**BRIEF**. Among the lines below, restate word for word only those from the line with "pulls back to" through the line with "refine (h𝒮 T", with both end lines kept.

************

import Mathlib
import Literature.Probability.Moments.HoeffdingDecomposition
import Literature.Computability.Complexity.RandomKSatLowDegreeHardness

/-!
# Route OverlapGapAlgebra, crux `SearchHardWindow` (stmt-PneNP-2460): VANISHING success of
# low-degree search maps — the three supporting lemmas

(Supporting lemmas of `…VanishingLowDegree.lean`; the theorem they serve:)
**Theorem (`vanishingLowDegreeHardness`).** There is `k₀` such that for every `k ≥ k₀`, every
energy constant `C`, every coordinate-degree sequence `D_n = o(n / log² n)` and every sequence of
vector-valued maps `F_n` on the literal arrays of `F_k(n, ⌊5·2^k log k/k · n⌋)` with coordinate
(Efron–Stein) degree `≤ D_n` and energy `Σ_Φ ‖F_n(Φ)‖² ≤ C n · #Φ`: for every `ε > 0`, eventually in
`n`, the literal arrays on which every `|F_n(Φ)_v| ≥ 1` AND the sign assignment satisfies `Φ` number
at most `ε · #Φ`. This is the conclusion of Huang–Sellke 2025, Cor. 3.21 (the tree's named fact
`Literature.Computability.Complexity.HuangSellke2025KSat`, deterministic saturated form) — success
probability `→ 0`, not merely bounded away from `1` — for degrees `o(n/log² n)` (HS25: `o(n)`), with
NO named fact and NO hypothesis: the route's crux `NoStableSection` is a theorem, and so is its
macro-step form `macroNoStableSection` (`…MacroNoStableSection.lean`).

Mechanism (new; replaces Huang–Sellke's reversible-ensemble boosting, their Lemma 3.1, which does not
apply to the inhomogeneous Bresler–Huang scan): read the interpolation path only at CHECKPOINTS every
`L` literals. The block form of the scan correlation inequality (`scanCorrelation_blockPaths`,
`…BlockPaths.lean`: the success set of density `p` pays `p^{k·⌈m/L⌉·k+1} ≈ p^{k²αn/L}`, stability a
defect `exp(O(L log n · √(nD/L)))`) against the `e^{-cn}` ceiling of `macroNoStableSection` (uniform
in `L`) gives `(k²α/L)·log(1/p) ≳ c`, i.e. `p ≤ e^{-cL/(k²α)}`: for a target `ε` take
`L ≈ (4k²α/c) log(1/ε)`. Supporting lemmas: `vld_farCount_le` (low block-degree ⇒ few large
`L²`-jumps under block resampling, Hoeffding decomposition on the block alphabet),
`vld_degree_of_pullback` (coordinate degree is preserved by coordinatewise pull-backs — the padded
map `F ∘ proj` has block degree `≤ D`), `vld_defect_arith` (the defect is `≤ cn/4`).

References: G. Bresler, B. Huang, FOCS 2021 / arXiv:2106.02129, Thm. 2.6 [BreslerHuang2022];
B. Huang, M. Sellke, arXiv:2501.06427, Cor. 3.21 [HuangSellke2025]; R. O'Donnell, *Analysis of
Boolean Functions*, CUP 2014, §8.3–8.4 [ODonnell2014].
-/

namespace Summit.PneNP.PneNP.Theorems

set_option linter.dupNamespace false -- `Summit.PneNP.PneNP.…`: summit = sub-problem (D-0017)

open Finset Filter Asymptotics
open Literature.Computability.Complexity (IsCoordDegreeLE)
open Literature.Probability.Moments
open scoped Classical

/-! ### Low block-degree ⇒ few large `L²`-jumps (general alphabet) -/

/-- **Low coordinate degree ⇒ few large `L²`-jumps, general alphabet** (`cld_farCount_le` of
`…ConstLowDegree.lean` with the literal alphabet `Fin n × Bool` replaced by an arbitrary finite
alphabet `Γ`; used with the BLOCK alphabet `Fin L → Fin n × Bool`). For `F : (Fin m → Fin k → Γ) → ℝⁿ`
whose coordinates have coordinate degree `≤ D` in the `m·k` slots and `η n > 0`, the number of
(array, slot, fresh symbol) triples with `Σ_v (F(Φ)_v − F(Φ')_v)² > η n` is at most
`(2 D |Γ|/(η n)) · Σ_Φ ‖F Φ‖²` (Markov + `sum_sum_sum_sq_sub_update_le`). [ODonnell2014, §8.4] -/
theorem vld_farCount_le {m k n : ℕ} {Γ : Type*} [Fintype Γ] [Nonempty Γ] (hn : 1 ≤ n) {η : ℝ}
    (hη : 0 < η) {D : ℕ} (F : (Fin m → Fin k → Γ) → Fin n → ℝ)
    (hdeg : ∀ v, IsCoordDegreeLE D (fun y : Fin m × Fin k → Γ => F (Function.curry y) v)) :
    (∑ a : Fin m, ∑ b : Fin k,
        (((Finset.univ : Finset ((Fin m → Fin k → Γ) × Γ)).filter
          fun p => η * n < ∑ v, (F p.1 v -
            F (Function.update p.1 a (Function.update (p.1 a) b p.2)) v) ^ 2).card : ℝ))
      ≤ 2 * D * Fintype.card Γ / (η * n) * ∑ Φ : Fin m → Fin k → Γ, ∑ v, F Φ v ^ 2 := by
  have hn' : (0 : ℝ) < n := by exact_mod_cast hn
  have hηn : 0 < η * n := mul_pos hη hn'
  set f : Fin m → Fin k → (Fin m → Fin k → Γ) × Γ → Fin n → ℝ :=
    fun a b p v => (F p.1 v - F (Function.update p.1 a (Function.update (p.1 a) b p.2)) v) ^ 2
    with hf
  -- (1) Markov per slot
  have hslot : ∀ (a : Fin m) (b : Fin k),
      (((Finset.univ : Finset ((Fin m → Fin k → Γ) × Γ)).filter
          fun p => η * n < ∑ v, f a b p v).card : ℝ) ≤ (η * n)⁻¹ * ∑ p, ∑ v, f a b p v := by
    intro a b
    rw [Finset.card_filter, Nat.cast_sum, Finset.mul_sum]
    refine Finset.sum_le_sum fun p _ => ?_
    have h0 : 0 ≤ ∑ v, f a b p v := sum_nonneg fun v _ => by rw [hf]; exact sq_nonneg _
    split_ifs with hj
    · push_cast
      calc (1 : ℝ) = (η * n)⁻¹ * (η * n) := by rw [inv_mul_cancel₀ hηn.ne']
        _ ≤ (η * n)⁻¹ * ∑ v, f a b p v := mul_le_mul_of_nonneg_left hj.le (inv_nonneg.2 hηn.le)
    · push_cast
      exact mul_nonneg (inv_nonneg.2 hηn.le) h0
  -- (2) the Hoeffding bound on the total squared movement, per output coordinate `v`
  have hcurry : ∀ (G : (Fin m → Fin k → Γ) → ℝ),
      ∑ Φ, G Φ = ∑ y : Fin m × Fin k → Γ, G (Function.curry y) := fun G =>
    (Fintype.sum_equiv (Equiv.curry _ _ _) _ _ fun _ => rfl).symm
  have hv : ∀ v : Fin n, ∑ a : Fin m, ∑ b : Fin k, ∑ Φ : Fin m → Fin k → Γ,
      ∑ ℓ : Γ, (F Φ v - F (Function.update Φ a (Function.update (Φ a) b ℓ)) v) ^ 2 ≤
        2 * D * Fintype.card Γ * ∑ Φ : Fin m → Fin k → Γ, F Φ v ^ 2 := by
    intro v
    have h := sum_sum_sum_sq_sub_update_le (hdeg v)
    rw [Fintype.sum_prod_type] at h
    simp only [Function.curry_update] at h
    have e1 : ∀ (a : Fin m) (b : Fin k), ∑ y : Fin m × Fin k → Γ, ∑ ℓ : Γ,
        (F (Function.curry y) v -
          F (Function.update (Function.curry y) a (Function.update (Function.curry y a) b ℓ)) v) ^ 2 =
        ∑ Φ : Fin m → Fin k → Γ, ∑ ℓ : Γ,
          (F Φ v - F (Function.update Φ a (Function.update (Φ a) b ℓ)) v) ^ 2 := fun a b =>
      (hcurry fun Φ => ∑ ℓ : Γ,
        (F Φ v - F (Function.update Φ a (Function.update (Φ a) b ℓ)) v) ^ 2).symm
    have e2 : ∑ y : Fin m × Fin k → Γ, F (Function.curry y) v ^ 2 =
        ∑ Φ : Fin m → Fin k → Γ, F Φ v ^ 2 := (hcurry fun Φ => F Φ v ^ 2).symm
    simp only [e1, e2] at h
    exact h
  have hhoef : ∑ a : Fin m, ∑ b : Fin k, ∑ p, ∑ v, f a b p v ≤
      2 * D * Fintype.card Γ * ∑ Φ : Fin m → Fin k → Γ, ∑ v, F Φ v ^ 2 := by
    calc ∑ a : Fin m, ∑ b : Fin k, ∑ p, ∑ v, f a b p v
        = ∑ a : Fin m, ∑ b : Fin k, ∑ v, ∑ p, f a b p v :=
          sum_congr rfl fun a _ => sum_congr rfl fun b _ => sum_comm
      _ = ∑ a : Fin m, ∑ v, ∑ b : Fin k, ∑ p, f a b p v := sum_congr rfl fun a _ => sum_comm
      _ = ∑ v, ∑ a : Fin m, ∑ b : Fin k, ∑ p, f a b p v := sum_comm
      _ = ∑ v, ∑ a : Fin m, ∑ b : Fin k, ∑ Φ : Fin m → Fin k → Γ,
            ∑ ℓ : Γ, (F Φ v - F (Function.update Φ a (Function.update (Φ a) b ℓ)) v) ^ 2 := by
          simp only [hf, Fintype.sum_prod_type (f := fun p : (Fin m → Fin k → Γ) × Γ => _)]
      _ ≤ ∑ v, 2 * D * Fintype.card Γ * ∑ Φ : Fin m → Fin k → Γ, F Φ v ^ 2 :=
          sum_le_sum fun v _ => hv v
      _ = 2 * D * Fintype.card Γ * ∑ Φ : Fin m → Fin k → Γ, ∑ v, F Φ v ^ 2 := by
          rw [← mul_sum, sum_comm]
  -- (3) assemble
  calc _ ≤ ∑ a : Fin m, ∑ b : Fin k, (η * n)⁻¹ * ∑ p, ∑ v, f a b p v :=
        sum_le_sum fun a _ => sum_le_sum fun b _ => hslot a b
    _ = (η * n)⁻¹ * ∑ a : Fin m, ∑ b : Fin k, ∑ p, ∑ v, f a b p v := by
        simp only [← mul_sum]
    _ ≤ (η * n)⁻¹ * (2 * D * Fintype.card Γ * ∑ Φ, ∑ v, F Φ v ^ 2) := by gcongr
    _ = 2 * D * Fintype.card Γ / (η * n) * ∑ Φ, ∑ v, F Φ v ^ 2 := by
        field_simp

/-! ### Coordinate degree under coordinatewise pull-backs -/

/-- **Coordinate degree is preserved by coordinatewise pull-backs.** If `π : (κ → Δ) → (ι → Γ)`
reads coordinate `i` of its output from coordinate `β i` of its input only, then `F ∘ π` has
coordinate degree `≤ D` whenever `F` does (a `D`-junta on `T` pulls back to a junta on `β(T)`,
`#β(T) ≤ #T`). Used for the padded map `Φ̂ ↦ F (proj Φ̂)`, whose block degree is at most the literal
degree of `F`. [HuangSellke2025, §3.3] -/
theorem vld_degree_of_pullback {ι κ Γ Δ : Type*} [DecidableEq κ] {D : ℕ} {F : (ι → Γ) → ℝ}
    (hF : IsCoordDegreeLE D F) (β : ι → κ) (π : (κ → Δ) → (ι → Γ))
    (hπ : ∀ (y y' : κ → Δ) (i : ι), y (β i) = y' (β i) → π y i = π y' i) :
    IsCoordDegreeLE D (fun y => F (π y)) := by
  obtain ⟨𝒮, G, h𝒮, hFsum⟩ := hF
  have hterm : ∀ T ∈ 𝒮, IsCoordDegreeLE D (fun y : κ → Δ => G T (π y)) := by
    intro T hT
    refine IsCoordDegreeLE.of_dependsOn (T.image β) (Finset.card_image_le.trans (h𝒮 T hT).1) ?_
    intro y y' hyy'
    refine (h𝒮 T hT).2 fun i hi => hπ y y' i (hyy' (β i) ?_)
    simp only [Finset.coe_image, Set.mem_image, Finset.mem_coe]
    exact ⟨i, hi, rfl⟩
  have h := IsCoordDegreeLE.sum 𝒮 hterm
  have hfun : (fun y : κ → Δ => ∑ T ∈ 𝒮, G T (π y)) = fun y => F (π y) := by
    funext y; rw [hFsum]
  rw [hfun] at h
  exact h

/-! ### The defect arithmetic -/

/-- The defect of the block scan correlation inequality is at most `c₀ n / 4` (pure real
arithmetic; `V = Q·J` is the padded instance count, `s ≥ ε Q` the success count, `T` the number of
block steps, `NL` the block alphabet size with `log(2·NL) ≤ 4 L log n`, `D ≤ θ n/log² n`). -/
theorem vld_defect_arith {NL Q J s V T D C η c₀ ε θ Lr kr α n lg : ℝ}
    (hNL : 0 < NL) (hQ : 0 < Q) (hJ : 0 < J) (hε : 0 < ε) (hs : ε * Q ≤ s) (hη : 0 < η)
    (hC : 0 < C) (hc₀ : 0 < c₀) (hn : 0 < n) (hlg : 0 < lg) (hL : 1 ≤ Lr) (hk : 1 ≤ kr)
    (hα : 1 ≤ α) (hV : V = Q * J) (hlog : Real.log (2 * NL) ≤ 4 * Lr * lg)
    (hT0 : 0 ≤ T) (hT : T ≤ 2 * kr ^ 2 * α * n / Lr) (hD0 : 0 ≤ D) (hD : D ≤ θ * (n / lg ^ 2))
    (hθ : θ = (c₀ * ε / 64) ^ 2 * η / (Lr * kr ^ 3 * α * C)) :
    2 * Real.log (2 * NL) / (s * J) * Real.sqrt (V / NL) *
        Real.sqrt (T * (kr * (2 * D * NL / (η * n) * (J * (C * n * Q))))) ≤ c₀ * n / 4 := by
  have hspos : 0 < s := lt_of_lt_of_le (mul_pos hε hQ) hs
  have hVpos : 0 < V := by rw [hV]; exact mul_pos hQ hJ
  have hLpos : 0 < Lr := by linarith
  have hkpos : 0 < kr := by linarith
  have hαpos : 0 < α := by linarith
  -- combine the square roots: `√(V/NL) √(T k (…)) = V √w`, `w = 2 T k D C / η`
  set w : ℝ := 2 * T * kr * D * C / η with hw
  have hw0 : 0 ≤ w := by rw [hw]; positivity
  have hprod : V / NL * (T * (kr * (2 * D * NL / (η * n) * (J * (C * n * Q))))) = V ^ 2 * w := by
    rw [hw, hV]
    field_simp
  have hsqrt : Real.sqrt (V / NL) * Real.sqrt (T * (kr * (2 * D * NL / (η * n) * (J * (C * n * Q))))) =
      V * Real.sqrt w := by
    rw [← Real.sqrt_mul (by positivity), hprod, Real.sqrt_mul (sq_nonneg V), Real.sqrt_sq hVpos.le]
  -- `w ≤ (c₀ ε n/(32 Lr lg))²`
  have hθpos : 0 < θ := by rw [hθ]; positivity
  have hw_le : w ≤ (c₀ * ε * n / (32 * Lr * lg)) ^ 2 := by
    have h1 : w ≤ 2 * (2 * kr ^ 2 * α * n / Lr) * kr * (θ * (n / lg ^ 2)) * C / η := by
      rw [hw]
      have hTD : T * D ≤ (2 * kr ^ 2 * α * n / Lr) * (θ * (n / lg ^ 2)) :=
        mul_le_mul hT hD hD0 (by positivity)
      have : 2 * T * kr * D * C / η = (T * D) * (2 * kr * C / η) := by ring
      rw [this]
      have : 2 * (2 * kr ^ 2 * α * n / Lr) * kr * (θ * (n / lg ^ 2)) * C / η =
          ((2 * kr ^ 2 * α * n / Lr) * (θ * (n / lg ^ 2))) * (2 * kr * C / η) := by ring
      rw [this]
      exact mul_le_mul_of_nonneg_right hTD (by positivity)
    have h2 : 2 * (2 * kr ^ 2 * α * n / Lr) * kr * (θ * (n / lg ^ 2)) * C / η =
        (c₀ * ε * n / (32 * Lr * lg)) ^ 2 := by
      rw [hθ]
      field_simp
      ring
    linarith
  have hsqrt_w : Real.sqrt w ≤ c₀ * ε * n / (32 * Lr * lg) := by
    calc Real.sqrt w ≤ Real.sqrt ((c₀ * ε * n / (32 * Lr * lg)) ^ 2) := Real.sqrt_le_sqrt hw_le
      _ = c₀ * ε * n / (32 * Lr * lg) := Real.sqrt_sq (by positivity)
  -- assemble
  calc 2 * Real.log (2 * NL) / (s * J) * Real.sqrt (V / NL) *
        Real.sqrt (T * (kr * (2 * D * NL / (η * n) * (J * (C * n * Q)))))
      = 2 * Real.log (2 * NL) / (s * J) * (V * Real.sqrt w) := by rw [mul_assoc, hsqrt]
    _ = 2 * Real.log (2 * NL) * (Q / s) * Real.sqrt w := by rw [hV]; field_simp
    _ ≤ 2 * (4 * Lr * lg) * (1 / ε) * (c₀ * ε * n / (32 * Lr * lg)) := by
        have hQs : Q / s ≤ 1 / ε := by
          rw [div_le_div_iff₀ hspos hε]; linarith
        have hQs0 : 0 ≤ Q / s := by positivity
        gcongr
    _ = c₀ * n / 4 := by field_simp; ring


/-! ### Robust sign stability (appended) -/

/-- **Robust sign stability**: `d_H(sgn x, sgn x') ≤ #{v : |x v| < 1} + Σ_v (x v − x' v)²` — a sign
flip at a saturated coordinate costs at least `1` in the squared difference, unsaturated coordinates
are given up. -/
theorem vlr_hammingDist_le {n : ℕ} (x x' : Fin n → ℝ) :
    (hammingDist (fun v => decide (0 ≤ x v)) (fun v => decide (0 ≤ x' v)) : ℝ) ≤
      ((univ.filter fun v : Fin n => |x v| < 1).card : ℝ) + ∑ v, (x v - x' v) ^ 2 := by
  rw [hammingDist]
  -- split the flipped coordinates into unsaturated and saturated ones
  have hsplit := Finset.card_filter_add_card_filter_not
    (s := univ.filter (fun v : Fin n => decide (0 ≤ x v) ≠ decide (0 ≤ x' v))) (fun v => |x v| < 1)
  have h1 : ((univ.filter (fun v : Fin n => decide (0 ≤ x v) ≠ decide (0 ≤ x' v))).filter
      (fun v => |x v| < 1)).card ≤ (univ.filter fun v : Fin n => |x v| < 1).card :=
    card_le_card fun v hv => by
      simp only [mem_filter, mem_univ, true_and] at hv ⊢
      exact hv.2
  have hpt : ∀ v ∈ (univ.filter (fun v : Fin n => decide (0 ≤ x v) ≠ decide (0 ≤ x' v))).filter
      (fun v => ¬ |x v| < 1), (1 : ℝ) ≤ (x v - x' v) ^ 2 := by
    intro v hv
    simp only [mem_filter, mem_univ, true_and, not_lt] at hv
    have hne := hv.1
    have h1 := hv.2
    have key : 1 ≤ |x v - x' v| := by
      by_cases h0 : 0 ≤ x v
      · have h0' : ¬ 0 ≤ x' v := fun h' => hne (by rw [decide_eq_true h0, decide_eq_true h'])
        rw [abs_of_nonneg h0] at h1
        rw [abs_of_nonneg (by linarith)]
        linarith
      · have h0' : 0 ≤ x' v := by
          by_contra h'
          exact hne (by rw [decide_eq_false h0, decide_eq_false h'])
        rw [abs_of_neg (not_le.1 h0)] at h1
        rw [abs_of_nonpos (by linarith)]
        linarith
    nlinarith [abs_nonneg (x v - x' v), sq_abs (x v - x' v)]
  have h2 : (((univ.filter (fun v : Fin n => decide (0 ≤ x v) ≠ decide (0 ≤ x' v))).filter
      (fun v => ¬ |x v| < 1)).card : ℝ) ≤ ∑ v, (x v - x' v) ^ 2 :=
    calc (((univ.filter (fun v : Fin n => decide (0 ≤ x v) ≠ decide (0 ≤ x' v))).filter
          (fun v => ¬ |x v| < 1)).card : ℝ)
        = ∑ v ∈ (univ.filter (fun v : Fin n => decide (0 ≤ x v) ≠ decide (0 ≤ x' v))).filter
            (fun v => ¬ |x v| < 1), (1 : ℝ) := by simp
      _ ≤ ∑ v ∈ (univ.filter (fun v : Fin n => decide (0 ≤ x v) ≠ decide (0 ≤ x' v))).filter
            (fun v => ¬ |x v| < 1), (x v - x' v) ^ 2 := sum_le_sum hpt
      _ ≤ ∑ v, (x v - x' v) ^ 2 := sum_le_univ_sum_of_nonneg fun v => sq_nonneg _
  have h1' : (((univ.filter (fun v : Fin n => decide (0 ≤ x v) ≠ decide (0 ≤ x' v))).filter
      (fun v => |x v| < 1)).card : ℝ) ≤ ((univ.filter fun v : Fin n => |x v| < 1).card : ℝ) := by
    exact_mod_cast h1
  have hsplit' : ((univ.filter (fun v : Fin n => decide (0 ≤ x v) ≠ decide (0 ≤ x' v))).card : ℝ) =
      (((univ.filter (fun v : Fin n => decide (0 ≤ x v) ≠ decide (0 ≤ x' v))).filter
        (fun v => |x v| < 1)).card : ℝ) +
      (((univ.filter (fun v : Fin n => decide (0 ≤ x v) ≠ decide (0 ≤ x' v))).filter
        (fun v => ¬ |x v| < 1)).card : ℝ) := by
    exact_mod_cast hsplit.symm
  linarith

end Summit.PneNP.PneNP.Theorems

************

**FINAL ANSWER**.
coordinate degree `≤ D` whenever `F` does (a `D`-junta on `T` pulls back to a junta on `β(T)`,
`#β(T) ≤ #T`). Used for the padded map `Φ̂ ↦ F (proj Φ̂)`, whose block degree is at most the literal
degree of `F`. [HuangSellke2025, §3.3] -/
theorem vld_degree_of_pullback {ι κ Γ Δ : Type*} [DecidableEq κ] {D : ℕ} {F : (ι → Γ) → ℝ}
    (hF : IsCoordDegreeLE D F) (β : ι → κ) (π : (κ → Δ) → (ι → Γ))
    (hπ : ∀ (y y' : κ → Δ) (i : ι), y (β i) = y' (β i) → π y i = π y' i) :
    IsCoordDegreeLE D (fun y => F (π y)) := by
  obtain ⟨𝒮, G, h𝒮, hFsum⟩ := hF
  have hterm : ∀ T ∈ 𝒮, IsCoordDegreeLE D (fun y : κ → Δ => G T (π y)) := by
    intro T hT
    refine IsCoordDegreeLE.of_dependsOn (T.image β) (Finset.card_image_le.trans (h𝒮 T hT).1) ?_
    intro y y' hyy'
    refine (h𝒮 T hT).2 fun i hi => hπ y y' i (hyy' (β i) ?_)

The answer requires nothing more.